• **Problem to work on**:
Taking the line with "height := fun" as the first and the line with "mem_region := fun x t ht ↦ ?_" as the last, set down exactly every line in that range from the entries below, and no more.

Start of Provided records

import Literature.Topology.FourManifolds.CollarReparamCalculus
import Literature.Topology.FourManifolds.OpenCollar
import Literature.Geometry.Lorentzian.Isometry
import HarnessLib

/-!
# Reparametrising a closed collar by `tanh`: the long open collar and the pullback formula

Support file (everything proved, no definitions, no named facts) for the τ-equivariant collar
gluing of two umbilic collared metrics (stub `stub_collarGluing` of crux `CorkRegluablePsc`,
item stmt-SmoothPoincare4-3206), continuing `CollarReparamCalculus.lean`.

* `BoundaryData.Collar.exists_openCollar_tanh` — a closed collar `c : ∂M × [0, 1] ↪ M`
  (`Literature.Topology.FourManifolds.BoundaryData.Collar`, Hirsch 1976, §4.6) yields a LONG
  open collar (`Literature.Topology.FourManifolds.BoundaryData.OpenCollar`, Bröcker–Jänich
  1982, (13.6): "if we so wish, we can map `∂M × ℝ₊`") by the reparametrisation
  `(x, t) ↦ c (x, tanh t)`, `t ∈ [0, ∞)`, with inverse `z ↦ (pr₁ (c⁻¹ z), artanh (pr₂ (c⁻¹ z)))`
  on the open region `c (∂M × [0, 1))` (the inverse of a smooth embedding is smooth on its
  range, `Literature.Geometry.Manifold.contMDiffOn_invFun_range`).  This is the collar input of
  the three-piece gluing `M ∪_φ N` of `BoundaryGluingConstruction.lean`.
* `pullbackBilin_collar_reparam` — **the pullback formula along a reparametrised collar**: if a
  field of bilinear forms `G` on `TM` pulls back under the closed collar to the warped form
  `(c^* G)_{(x, s)}(V, V') = ε² V₂ V'₂ + F(x, s) h_x(V₁, V'₁)` (Bär–Hanke 2023, §3, Def. 21:
  `C`-normal metrics `dt² + …`), then along `q ↦ c (ψ q₁, ρ q₂)` (`ψ` differentiable,
  `ρ q₂ ∈ (0, 1)`, `ρ` differentiable at `q₂`) it pulls back to
  `ε² ρ'(q₂)² v₂ w₂ + F(ψ q₁, ρ q₂) h_{ψ q₁}(dψ v₁, dψ w₁)` (chain rule, O'Neill 1983, Ch. 3,
  p. 58, with the derivative into `[0, 1]` of `CollarReparamCalculus.lean`).

## References

* T. Bröcker, K. Jänich, *Introduction to Differential Topology* (1982), (13.5)–(13.6). [BrockerJanich1982]
* M. W. Hirsch, *Differential Topology* (1976), §4.6, Ch. 8 §2. [Hirsch1976]
* B. O'Neill, *Semi-Riemannian Geometry* (1983), Ch. 3, Def. 3.9, p. 58. [ONeill1983]
* C. Bär, B. Hanke, *Boundary conditions for scalar curvature* (2023), §3, Def. 21. [BarHanke2023]
-/

noncomputable section

open scoped Manifold ContDiff Topology
open Set Function Filter

namespace Literature.Topology.FourManifolds

universe u

/-! ### The long open collar of a closed collar -/

section OpenCollar

variable {n : ℕ} {M : Type u} [TopologicalSpace M] [ChartedSpace (EuclideanHalfSpace (n + 1)) M]
  {b : BoundaryData (𝓡∂ (n + 1)) M (𝓡 n)}

/-- **A closed collar yields a long open collar** by `(x, t) ↦ c (x, tanh t)` on `∂M × [0, ∞)`,
with region `c (∂M × [0, 1))` and inverse `(pr₁ ∘ c⁻¹, artanh ∘ pr₂ ∘ c⁻¹)` (Bröcker–Jänich
1982, (13.6); smoothness of `c⁻¹` on `range c`: Lee 2013, Prop. 4.22).
[cite: BrockerJanich1982, (13.6)] -/
theorem BoundaryData.Collar.exists_openCollar_tanh [Nonempty b.carrier] (c : b.Collar) :
    ∃ D : b.OpenCollar,
      (∀ x t, D.toFun x t = c (x, Set.projIcc (0 : ℝ) 1 zero_le_one (Real.tanh t))) ∧
      D.region = c '' {p | (p.2 : ℝ) < 1} := by
  classical
  have hinj : Injective c := c.injective
  have hli : LeftInverse (invFun c) c := leftInverse_invFun hinj
  have hinv : ContMDiffOn (𝓡∂ (n + 1)) ((𝓡 n).prod (𝓡∂ 1)) ∞ (invFun c) (range c) :=
    Literature.Geometry.Manifold.contMDiffOn_invFun_range c.isSmoothEmbedding
  have hsub : c '' {p : b.carrier × Set.Icc (0 : ℝ) 1 | (p.2 : ℝ) < 1} ⊆ range c :=
    image_subset_range _ _
  -- the value of `projIcc (tanh t)` for `t ≥ 0`
  have hproj : ∀ {t : ℝ}, 0 ≤ t →
      (Set.projIcc (0 : ℝ) 1 zero_le_one (Real.tanh t) : ℝ) = Real.tanh t := fun {t} ht ↦ by
    rw [Set.projIcc_of_mem zero_le_one (tanh_mem_Icc ht)]
  refine ⟨{ toFun := fun x t ↦ c (x, Set.projIcc (0 : ℝ) 1 zero_le_one (Real.tanh t))
            proj := fun z ↦ (invFun c z).1
            height := fun z ↦ Real.artanh ((invFun c z).2 : ℝ)
            region := c '' {p | (p.2 : ℝ) < 1}
            isOpen_region := c.isOpen_image
            apply_zero := fun x ↦ ?_
            mem_region := fun x t ht ↦ ?_
            proj_apply := fun x t ht ↦ ?_
            height_apply := fun x t ht ↦ ?_
            height_nonneg := ?_
            apply_proj_height := ?_
            contMDiffOn_toFun := ?_
            contMDiffOn_proj := ?_
            contMDiffOn_height := ?_ }, fun x t ↦ rfl, rfl⟩
  · -- `apply_zero`
    have h0 : Set.projIcc (0 : ℝ) 1 zero_le_one (Real.tanh 0) = ⊥ :=
      Subtype.ext (by rw [Real.tanh_zero, Set.projIcc_left, Set.Icc.coe_bot])
    show c (x, Set.projIcc (0 : ℝ) 1 zero_le_one (Real.tanh 0)) = b.incl x
    rw [h0, c.apply_bot]
  · -- `mem_region`
    refine ⟨(x, Set.projIcc (0 : ℝ) 1 zero_le_one (Real.tanh t)), ?_, rfl⟩
    show (Set.projIcc (0 : ℝ) 1 zero_le_one (Real.tanh t) : ℝ) < 1
    rw [hproj ht]
    exact Real.tanh_lt_one t
  · -- `proj_apply`
    show (invFun c (c (x, _))).1 = x
    rw [hli]
  · -- `height_apply`
    show Real.artanh ((invFun c (c (x, _))).2 : ℝ) = t
    rw [hli, hproj ht, Real.artanh_tanh]
  · -- `height_nonneg`
    rintro _ ⟨p, -, rfl⟩
    show 0 ≤ Real.artanh ((invFun c (c p)).2 : ℝ)
    rw [hli]
    exact Real.artanh_nonneg p.2.2.1
  · -- `apply_proj_height`
    rintro _ ⟨p, hp, rfl⟩
    have hp' : (p.2 : ℝ) ∈ Ioo (-1 : ℝ) 1 := ⟨by linarith [p.2.2.1], hp⟩
    show c ((invFun c (c p)).1,
      Set.projIcc (0 : ℝ) 1 zero_le_one (Real.tanh (Real.artanh ((invFun c (c p)).2 : ℝ)))) = c p
    rw [hli, Real.tanh_artanh hp', Set.projIcc_val zero_le_one p.2]
  · -- `contMDiffOn_toFun`
    have hin : ContMDiffOn ((𝓡 n).prod 𝓘(ℝ, ℝ)) ((𝓡 n).prod (𝓡∂ 1)) ∞
        (fun p : b.carrier × ℝ ↦ (p.1, Set.projIcc (0 : ℝ) 1 zero_le_one (Real.tanh p.2)))
        (univ ×ˢ Ici (0 : ℝ)) := by
      refine contMDiffOn_fst.prodMk ?_
      have ht : ContMDiff ((𝓡 n).prod 𝓘(ℝ, ℝ)) 𝓘(ℝ, ℝ) ∞ fun p : b.carrier × ℝ ↦ Real.tanh p.2 :=
        contDiff_real_tanh.contMDiff.comp contMDiff_snd
      exact contMDiffOn_projIcc.comp ht.contMDiffOn fun p hp ↦ tanh_mem_Icc hp.2
    exact (c.isSmoothEmbedding.contMDiff.comp_contMDiffOn hin).congr fun p _ ↦ rfl
  · -- `contMDiffOn_proj`
    exact contMDiff_fst.comp_contMDiffOn (hinv.mono hsub)
  · -- `contMDiffOn_height`
    have h2 : ContMDiffOn (𝓡∂ (n + 1)) 𝓘(ℝ, ℝ) ∞ (fun z ↦ ((invFun c z).2 : ℝ))
        (c '' {p | (p.2 : ℝ) < 1}) :=
      (contMDiff_subtype_coe_Icc.comp contMDiff_snd).comp_contMDiffOn (hinv.mono hsub)
    refine (contDiffOn_real_artanh.contMDiffOn.comp h2 ?_).congr fun z _ ↦ rfl
    rintro _ ⟨p, hp, rfl⟩
    show ((invFun c (c p)).2 : ℝ) ∈ Ioo (-1 : ℝ) 1
    rw [hli]
    exact ⟨by linarith [p.2.2.1], hp⟩

end OpenCollar

/-! ### The pullback formula along a reparametrised collar -/

section Pullback

open Literature.Geometry.Lorentzian

variable {n : ℕ} {M : Type u} [TopologicalSpace M] [ChartedSpace (EuclideanHalfSpace (n + 1)) M]
  {b : BoundaryData (𝓡∂ (n + 1)) M (𝓡 n)}
  {E' : Type*} [NormedAddCommGroup E'] [NormedSpace ℝ E'] {H' : Type*} [TopologicalSpace H']
  {I' : ModelWithCorners ℝ E' H'} {N : Type*} [TopologicalSpace N] [ChartedSpace H' N]

/-- **The pullback of a warped collar form along a reparametrisation `q ↦ c (ψ q₁, ρ q₂)`.**
Let `c : ∂M × [0, 1] ↪ M` be a closed collar and `G` a field of bilinear forms on `TM` with
`(c^* G)_{(x, s)}(V, V') = ε² V₂ V'₂ + F(x, s) h_x(V₁, V'₁)` (`V₂`, `V'₂` the coordinates of the
`[0, 1]`-components).  If `ψ : N → ∂M` is differentiable at `q₁` and `ρ : ℝ → ℝ` has derivative
`ρ'` at `q₂` with `ρ q₂ ∈ (0, 1)`, then
`((c ∘ (ψ × ρ))^* G)_q (v, w) = ε² ρ'² v₂ w₂ + F(ψ q₁, ρ q₂) h_{ψ q₁}(dψ v₁, dψ w₁)`
(chain rule; the derivative of `ρ` into `[0, 1]` is `c ↦ c ρ' e₀` in the left chart).
[cite: ONeill1983, Ch. 3, Def. 3.9 and p. 58] -/
theorem pullbackBilin_collar_reparam (c : b.Collar)
    (G : Π x : M, TangentSpace (𝓡∂ (n + 1)) x →L[ℝ] TangentSpace (𝓡∂ (n + 1)) x →L[ℝ] ℝ)
    (h : Π x : b.carrier, TangentSpace (𝓡 n) x →L[ℝ] TangentSpace (𝓡 n) x →L[ℝ] ℝ)
    (F : b.carrier × Set.Icc (0 : ℝ) 1 → ℝ) (ε : ℝ)
    (hc : ∀ (p : b.carrier × Set.Icc (0 : ℝ) 1) (V V' : TangentSpace ((𝓡 n).prod (𝓡∂ 1)) p),
      pullbackBilin (I := 𝓡∂ (n + 1)) (I' := (𝓡 n).prod (𝓡∂ 1)) c G p V V' =
        ε ^ 2 * ((show EuclideanSpace ℝ (Fin 1) from V.2) 0 *
          (show EuclideanSpace ℝ (Fin 1) from V'.2) 0) + F p * h p.1 V.1 V'.1)
    {ψ : N → b.carrier} {ρ : ℝ → ℝ} {ρ' : ℝ} {q : N × ℝ}
    (hψ : MDifferentiableAt I' (𝓡 n) ψ q.1) (hρ : HasDerivAt ρ ρ' q.2) (hρq : ρ q.2 ∈ Ioo (0 : ℝ) 1)
    (v w : TangentSpace (I'.prod 𝓘(ℝ, ℝ)) q) :
    pullbackBilin (I := 𝓡∂ (n + 1)) (I' := I'.prod 𝓘(ℝ, ℝ))
        (fun q : N × ℝ ↦ c (ψ q.1, Set.projIcc (0 : ℝ) 1 zero_le_one (ρ q.2))) G q v w =
      ε ^ 2 * ρ' ^ 2 * (v.2 * w.2) +
        F (ψ q.1, Set.projIcc (0 : ℝ) 1 zero_le_one (ρ q.2)) *
          h (ψ q.1) (mfderiv I' (𝓡 n) ψ q.1 v.1) (mfderiv I' (𝓡 n) ψ q.1 w.1) := by
  -- the inner map `Φ q = (ψ q₁, projIcc (ρ q₂))` and its derivative
  set Φ : N × ℝ → b.carrier × Set.Icc (0 : ℝ) 1 :=
    fun q ↦ (ψ q.1, Set.projIcc (0 : ℝ) 1 zero_le_one (ρ q.2)) with hΦ
  set L : ℝ →L[ℝ] EuclideanSpace ℝ (Fin 1) :=
    (1 : ℝ →L[ℝ] ℝ).smulRight (EuclideanSpace.single (0 : Fin 1) ρ') with hL
  have h1 : HasMFDerivAt (I'.prod 𝓘(ℝ, ℝ)) (𝓡 n) (fun q : N × ℝ ↦ ψ q.1) q
      ((mfderiv I' (𝓡 n) ψ q.1).comp
        (ContinuousLinearMap.fst ℝ (TangentSpace I' q.1) (TangentSpace 𝓘(ℝ, ℝ) q.2))) :=
    hψ.hasMFDerivAt.comp q (hasMFDerivAt_fst q)
  have h2 : HasMFDerivAt (I'.prod 𝓘(ℝ, ℝ)) (𝓡∂ 1)
      (fun q : N × ℝ ↦ Set.projIcc (0 : ℝ) 1 zero_le_one (ρ q.2)) q
      (L.comp (ContinuousLinearMap.snd ℝ (TangentSpace I' q.1) (TangentSpace 𝓘(ℝ, ℝ) q.2))) :=
    (hasMFDerivAt_projIcc_comp hρ hρq).comp q (hasMFDerivAt_snd q)
  have hΦd : HasMFDerivAt (I'.prod 𝓘(ℝ, ℝ)) ((𝓡 n).prod (𝓡∂ 1)) Φ q
      (((mfderiv I' (𝓡 n) ψ q.1).comp
        (ContinuousLinearMap.fst ℝ (TangentSpace I' q.1) (TangentSpace 𝓘(ℝ, ℝ) q.2))).prod
        (L.comp (ContinuousLinearMap.snd ℝ (TangentSpace I' q.1) (TangentSpace 𝓘(ℝ, ℝ) q.2)))) :=
    h1.prodMk h2
  have hcd : MDifferentiableAt ((𝓡 n).prod (𝓡∂ 1)) (𝓡∂ (n + 1)) c (Φ q) :=
    (c.isSmoothEmbedding.contMDiff (Φ q)).mdifferentiableAt (by simp)
  -- chain rule
  have hcomp : mfderiv (I'.prod 𝓘(ℝ, ℝ)) (𝓡∂ (n + 1)) (c ∘ Φ) q =
      (mfderiv ((𝓡 n).prod (𝓡∂ 1)) (𝓡∂ (n + 1)) c (Φ q)).comp
        (mfderiv (I'.prod 𝓘(ℝ, ℝ)) ((𝓡 n).prod (𝓡∂ 1)) Φ q) :=
    mfderiv_comp q hcd hΦd.mdifferentiableAt
  have hfun : (fun q : N × ℝ ↦ c (ψ q.1, Set.projIcc (0 : ℝ) 1 zero_le_one (ρ q.2))) = c ∘ Φ :=
    rfl
  have hD := hΦd.mfderiv
  -- the derivative `D` of `Φ` and its components
  set D := ((mfderiv I' (𝓡 n) ψ q.1).comp
    (ContinuousLinearMap.fst ℝ (TangentSpace I' q.1) (TangentSpace 𝓘(ℝ, ℝ) q.2))).prod
    (L.comp (ContinuousLinearMap.snd ℝ (TangentSpace I' q.1) (TangentSpace 𝓘(ℝ, ℝ) q.2))) with hDdef
  have hsnd : ∀ u : TangentSpace (I'.prod 𝓘(ℝ, ℝ)) q,
      (show EuclideanSpace ℝ (Fin 1) from (D u).2) 0 = u.2 * ρ' := fun u ↦ by
    show (L u.2) 0 = u.2 * ρ'
    exact smulRight_single_apply ρ' u.2 0
  have hfst : ∀ u : TangentSpace (I'.prod 𝓘(ℝ, ℝ)) q, (D u).1 = mfderiv I' (𝓡 n) ψ q.1 u.1 :=
    fun u ↦ rfl
  have hv : ∀ u : TangentSpace (I'.prod 𝓘(ℝ, ℝ)) q,
      mfderiv (I'.prod 𝓘(ℝ, ℝ)) (𝓡∂ (n + 1)) (c ∘ Φ) q u =
        mfderiv ((𝓡 n).prod (𝓡∂ 1)) (𝓡∂ (n + 1)) c (Φ q) (D u) := fun u ↦ by
    rw [hcomp, hD]
    rfl
  rw [hfun, pullbackBilin_apply, hv v, hv w]
  have key := hc (Φ q) (D v) (D w)
  rw [pullbackBilin_apply, hsnd v, hsnd w, hfst v, hfst w] at key
  refine key.trans ?_
  ring

end Pullback

end Literature.Topology.FourManifolds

End of Provided records

• **Written answer**:
            height := fun z ↦ Real.artanh ((invFun c z).2 : ℝ)
            region := c '' {p | (p.2 : ℝ) < 1}
            isOpen_region := c.isOpen_image
            apply_zero := fun x ↦ ?_
            mem_region := fun x t ht ↦ ?_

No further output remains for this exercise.